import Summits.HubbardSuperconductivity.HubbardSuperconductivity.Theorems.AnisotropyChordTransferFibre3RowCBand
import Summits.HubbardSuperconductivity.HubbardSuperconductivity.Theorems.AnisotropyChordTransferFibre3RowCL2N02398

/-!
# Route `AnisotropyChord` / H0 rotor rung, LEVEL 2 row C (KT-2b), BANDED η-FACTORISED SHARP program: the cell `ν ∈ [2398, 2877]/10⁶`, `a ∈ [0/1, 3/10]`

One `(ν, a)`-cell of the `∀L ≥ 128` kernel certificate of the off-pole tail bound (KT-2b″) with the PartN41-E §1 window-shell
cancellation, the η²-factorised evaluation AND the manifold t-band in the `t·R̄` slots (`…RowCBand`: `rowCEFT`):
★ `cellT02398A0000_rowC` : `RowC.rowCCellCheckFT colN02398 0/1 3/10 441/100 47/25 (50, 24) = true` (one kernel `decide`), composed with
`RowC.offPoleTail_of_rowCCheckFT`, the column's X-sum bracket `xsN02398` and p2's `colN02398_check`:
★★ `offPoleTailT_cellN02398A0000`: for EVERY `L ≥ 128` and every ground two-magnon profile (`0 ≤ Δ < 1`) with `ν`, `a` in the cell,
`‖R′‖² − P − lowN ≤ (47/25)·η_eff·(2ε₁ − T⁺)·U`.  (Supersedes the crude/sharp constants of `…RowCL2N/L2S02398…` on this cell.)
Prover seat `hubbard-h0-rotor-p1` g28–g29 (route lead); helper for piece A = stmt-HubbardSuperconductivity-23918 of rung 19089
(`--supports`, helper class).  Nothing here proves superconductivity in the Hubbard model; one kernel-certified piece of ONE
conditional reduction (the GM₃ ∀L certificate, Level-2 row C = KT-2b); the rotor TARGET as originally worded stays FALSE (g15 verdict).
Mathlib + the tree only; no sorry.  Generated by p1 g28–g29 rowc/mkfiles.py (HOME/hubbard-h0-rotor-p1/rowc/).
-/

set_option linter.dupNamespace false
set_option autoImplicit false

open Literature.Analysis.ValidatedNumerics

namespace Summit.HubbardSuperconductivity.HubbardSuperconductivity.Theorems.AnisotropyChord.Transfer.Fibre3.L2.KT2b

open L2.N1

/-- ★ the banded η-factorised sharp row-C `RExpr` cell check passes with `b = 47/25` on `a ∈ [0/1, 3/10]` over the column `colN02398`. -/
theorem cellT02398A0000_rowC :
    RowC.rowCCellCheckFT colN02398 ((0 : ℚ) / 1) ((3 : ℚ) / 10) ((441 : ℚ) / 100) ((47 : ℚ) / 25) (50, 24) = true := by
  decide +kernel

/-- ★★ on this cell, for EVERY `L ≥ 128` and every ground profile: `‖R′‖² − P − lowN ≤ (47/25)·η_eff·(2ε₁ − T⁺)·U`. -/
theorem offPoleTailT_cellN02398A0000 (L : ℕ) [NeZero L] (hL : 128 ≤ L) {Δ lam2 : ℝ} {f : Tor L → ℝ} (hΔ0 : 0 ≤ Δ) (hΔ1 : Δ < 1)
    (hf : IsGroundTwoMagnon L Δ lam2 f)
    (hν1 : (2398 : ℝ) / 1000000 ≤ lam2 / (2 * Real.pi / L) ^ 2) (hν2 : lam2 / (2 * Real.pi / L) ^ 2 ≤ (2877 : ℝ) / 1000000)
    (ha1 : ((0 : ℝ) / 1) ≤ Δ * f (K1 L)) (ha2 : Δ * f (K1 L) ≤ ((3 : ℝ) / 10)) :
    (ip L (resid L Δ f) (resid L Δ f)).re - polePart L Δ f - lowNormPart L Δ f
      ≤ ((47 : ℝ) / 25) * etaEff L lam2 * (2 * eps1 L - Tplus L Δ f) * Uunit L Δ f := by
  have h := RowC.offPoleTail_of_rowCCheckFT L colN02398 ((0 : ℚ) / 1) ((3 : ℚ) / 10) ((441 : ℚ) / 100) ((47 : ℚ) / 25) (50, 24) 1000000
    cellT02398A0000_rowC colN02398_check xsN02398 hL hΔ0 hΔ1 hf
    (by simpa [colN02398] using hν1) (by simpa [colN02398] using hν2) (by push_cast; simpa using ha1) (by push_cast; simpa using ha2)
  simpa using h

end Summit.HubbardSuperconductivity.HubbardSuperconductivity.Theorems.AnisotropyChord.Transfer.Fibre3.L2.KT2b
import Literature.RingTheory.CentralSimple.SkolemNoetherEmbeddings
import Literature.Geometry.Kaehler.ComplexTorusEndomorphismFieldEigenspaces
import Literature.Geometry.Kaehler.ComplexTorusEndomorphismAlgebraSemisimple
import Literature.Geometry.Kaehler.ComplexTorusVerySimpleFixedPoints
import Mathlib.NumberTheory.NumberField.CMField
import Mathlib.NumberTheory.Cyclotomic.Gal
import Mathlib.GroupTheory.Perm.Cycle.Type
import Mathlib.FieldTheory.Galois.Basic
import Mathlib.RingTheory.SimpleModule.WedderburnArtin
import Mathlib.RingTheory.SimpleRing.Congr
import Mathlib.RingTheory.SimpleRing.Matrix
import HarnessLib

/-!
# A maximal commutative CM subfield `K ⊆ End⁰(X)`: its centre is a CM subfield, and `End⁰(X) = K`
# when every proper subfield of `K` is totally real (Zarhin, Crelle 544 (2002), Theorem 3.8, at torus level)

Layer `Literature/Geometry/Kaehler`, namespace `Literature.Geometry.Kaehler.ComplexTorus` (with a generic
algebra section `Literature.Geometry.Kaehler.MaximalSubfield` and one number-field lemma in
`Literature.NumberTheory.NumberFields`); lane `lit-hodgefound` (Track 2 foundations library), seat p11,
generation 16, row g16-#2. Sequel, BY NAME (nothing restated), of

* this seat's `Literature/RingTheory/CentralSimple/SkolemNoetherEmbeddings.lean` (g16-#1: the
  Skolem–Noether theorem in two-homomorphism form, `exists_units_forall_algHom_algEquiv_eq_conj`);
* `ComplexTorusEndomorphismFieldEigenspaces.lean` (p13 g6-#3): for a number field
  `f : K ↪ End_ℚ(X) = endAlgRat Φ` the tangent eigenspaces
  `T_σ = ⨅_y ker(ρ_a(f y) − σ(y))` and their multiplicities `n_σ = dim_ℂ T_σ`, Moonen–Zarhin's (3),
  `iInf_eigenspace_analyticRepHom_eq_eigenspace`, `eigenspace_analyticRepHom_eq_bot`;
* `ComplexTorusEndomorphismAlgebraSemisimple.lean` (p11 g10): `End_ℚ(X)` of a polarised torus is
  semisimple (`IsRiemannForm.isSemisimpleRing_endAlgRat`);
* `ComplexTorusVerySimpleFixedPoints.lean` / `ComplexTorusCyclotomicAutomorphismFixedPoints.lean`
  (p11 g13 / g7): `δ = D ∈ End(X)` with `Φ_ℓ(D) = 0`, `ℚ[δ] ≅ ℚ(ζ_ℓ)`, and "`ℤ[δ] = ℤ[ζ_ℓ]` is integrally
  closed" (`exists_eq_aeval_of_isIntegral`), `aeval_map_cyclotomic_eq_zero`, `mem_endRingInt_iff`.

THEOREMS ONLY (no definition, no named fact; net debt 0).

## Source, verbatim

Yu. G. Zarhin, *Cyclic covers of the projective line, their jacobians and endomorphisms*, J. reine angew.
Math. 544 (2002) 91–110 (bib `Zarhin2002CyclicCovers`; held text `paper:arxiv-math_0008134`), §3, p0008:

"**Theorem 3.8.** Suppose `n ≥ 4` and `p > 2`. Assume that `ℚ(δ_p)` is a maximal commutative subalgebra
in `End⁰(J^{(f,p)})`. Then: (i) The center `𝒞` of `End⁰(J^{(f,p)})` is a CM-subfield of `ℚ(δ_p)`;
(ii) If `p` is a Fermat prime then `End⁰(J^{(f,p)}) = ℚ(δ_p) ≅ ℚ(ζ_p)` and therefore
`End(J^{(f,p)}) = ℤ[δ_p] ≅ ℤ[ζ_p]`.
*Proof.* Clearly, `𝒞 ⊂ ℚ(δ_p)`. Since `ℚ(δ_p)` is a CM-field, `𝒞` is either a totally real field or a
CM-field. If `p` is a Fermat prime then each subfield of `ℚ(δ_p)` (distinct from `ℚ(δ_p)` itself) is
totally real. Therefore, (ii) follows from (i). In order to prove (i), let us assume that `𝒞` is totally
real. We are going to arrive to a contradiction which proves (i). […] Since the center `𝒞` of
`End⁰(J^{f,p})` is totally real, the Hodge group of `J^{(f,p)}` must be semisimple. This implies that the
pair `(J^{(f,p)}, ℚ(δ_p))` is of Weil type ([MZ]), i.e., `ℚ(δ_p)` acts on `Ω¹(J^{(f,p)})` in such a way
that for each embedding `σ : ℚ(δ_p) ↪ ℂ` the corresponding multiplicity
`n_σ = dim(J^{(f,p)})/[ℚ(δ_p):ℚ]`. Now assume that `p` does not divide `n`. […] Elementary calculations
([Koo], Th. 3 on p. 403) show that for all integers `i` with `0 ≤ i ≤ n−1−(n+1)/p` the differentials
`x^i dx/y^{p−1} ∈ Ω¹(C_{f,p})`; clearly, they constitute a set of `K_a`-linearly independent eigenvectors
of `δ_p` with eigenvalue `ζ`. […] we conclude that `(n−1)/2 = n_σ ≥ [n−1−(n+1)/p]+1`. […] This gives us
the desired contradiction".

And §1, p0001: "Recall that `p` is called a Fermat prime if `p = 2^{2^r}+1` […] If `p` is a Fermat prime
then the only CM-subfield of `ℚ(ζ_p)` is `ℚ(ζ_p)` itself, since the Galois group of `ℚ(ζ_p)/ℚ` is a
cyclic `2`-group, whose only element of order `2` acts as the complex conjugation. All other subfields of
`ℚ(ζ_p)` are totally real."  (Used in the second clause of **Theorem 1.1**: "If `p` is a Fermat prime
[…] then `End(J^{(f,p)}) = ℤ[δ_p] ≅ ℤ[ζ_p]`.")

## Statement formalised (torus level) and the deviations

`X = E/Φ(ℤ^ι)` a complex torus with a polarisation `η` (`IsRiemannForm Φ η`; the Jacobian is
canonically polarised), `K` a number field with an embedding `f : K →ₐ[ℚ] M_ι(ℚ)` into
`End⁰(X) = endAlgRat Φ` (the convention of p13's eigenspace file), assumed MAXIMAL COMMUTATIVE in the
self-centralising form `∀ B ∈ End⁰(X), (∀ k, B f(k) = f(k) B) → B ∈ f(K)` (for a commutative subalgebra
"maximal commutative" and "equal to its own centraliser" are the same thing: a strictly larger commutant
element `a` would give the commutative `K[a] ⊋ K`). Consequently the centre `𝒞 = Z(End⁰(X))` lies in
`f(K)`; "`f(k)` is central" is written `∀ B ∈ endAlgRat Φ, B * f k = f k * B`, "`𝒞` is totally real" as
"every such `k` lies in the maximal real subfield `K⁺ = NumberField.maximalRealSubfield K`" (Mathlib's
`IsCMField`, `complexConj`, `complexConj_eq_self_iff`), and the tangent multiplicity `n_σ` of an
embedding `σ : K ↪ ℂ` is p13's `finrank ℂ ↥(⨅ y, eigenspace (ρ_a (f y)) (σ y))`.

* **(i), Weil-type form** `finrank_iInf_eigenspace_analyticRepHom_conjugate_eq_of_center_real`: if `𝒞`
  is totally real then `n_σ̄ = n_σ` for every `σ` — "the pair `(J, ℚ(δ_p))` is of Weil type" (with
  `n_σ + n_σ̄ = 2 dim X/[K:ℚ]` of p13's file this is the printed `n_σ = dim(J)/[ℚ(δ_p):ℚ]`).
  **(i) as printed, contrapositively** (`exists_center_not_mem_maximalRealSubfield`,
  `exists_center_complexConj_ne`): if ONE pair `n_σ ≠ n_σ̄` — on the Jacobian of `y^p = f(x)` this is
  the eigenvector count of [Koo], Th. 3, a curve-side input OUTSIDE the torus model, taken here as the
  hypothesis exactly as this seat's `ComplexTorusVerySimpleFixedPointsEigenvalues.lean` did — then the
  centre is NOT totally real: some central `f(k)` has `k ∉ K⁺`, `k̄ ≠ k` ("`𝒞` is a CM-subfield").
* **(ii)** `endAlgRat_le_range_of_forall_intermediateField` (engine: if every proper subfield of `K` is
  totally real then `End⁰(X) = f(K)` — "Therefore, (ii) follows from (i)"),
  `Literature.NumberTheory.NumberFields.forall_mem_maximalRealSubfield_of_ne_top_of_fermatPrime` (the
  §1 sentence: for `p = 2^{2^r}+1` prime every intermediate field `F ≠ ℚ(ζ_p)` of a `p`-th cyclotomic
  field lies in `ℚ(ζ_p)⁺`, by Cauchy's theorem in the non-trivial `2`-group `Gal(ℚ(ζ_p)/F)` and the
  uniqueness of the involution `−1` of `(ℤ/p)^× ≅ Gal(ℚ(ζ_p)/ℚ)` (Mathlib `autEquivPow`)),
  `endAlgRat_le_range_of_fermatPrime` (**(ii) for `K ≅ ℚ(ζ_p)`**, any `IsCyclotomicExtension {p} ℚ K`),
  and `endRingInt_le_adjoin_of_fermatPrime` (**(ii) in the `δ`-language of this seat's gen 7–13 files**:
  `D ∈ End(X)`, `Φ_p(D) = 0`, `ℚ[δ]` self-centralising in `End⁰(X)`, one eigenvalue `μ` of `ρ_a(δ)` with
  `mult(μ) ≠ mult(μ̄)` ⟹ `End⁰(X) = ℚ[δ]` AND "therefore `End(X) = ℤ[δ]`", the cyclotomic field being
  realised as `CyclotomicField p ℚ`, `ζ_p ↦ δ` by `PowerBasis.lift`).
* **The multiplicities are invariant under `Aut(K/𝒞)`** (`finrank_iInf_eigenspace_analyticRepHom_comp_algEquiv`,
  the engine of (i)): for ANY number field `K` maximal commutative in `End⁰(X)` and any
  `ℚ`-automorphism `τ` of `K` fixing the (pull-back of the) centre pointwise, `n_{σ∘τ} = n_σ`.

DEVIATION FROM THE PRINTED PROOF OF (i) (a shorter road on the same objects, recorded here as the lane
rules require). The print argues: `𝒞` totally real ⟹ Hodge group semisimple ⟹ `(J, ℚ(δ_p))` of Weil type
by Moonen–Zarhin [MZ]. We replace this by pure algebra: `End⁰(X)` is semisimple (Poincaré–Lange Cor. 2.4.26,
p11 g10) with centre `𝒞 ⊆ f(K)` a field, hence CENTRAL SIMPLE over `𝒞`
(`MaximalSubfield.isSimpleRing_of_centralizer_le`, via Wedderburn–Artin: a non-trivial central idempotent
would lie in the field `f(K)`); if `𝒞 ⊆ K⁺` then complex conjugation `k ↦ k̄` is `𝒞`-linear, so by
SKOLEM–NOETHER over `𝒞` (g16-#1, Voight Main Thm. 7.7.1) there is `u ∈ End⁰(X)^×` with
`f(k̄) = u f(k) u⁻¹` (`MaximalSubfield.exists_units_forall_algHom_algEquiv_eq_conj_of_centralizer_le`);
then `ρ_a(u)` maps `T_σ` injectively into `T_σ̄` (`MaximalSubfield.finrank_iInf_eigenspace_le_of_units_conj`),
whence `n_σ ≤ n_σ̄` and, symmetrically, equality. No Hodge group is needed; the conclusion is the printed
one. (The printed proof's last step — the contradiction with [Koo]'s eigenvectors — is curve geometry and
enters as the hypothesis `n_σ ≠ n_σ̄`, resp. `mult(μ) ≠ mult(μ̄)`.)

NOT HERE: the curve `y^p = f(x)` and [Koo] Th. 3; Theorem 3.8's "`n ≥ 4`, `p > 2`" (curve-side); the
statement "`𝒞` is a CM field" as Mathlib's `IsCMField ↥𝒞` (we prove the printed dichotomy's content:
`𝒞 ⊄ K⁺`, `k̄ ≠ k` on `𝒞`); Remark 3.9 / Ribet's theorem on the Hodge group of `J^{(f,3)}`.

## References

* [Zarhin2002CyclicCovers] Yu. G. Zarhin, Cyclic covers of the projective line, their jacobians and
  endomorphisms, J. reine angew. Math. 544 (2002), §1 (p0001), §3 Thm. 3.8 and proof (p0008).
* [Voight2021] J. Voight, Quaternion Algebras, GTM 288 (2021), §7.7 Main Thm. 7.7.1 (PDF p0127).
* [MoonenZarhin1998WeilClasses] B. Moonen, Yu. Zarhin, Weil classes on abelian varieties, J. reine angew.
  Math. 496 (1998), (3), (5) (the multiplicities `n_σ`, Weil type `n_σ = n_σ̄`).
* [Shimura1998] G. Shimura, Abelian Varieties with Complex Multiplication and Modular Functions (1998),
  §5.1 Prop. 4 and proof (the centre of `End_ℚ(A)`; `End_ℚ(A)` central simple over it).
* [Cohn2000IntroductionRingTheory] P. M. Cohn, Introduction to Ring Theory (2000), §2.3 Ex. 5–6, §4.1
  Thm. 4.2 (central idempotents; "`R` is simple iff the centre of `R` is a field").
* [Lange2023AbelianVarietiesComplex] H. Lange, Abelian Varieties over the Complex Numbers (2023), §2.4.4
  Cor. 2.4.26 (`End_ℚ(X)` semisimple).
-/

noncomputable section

---

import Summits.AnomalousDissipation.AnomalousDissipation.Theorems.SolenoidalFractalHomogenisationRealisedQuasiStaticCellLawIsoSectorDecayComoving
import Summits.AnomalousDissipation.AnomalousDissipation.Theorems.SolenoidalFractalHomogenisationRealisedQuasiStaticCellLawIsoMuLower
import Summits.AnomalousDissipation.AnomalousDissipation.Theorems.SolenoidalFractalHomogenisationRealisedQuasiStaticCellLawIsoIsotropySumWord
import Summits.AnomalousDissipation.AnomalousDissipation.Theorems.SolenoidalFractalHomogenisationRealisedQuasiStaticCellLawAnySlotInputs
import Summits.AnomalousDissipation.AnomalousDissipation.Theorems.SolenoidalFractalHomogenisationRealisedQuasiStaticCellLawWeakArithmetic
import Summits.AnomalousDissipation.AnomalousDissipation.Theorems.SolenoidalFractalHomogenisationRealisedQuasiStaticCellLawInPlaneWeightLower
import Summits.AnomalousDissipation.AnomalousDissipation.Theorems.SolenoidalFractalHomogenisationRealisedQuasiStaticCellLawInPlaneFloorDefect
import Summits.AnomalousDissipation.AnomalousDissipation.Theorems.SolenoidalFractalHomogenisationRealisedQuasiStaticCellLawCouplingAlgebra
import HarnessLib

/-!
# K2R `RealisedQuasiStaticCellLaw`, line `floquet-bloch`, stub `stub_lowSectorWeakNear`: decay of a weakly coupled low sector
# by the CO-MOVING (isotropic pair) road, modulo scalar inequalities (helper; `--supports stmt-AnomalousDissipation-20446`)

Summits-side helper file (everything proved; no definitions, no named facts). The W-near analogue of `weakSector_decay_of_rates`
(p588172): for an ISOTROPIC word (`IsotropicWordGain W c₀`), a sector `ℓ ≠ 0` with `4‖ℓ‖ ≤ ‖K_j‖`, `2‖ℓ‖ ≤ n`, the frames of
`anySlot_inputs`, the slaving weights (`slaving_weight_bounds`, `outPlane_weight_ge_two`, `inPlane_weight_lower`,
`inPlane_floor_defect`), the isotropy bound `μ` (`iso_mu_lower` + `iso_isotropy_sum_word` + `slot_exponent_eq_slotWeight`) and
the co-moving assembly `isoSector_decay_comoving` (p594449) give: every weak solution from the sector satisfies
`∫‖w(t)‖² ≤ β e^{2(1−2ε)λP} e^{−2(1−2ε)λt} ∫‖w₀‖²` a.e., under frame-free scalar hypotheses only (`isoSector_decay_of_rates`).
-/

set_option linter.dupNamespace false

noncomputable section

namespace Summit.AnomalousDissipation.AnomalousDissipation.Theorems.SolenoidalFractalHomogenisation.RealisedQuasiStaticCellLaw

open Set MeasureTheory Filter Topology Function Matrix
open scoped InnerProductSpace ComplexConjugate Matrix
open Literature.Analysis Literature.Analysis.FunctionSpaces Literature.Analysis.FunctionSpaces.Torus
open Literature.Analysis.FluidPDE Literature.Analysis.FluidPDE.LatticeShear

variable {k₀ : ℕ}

Instructions for the task
Copy out, exactly and alone, the lines of the entries above between the ones holding "(hν1 : (2398" and "(ip L (resid", inclusive.

Answer space
    (hν1 : (2398 : ℝ) / 1000000 ≤ lam2 / (2 * Real.pi / L) ^ 2) (hν2 : lam2 / (2 * Real.pi / L) ^ 2 ≤ (2877 : ℝ) / 1000000)
    (ha1 : ((0 : ℝ) / 1) ≤ Δ * f (K1 L)) (ha2 : Δ * f (K1 L) ≤ ((3 : ℝ) / 10)) :
    (ip L (resid L Δ f) (resid L Δ f)).re - polePart L Δ f - lowNormPart L Δ f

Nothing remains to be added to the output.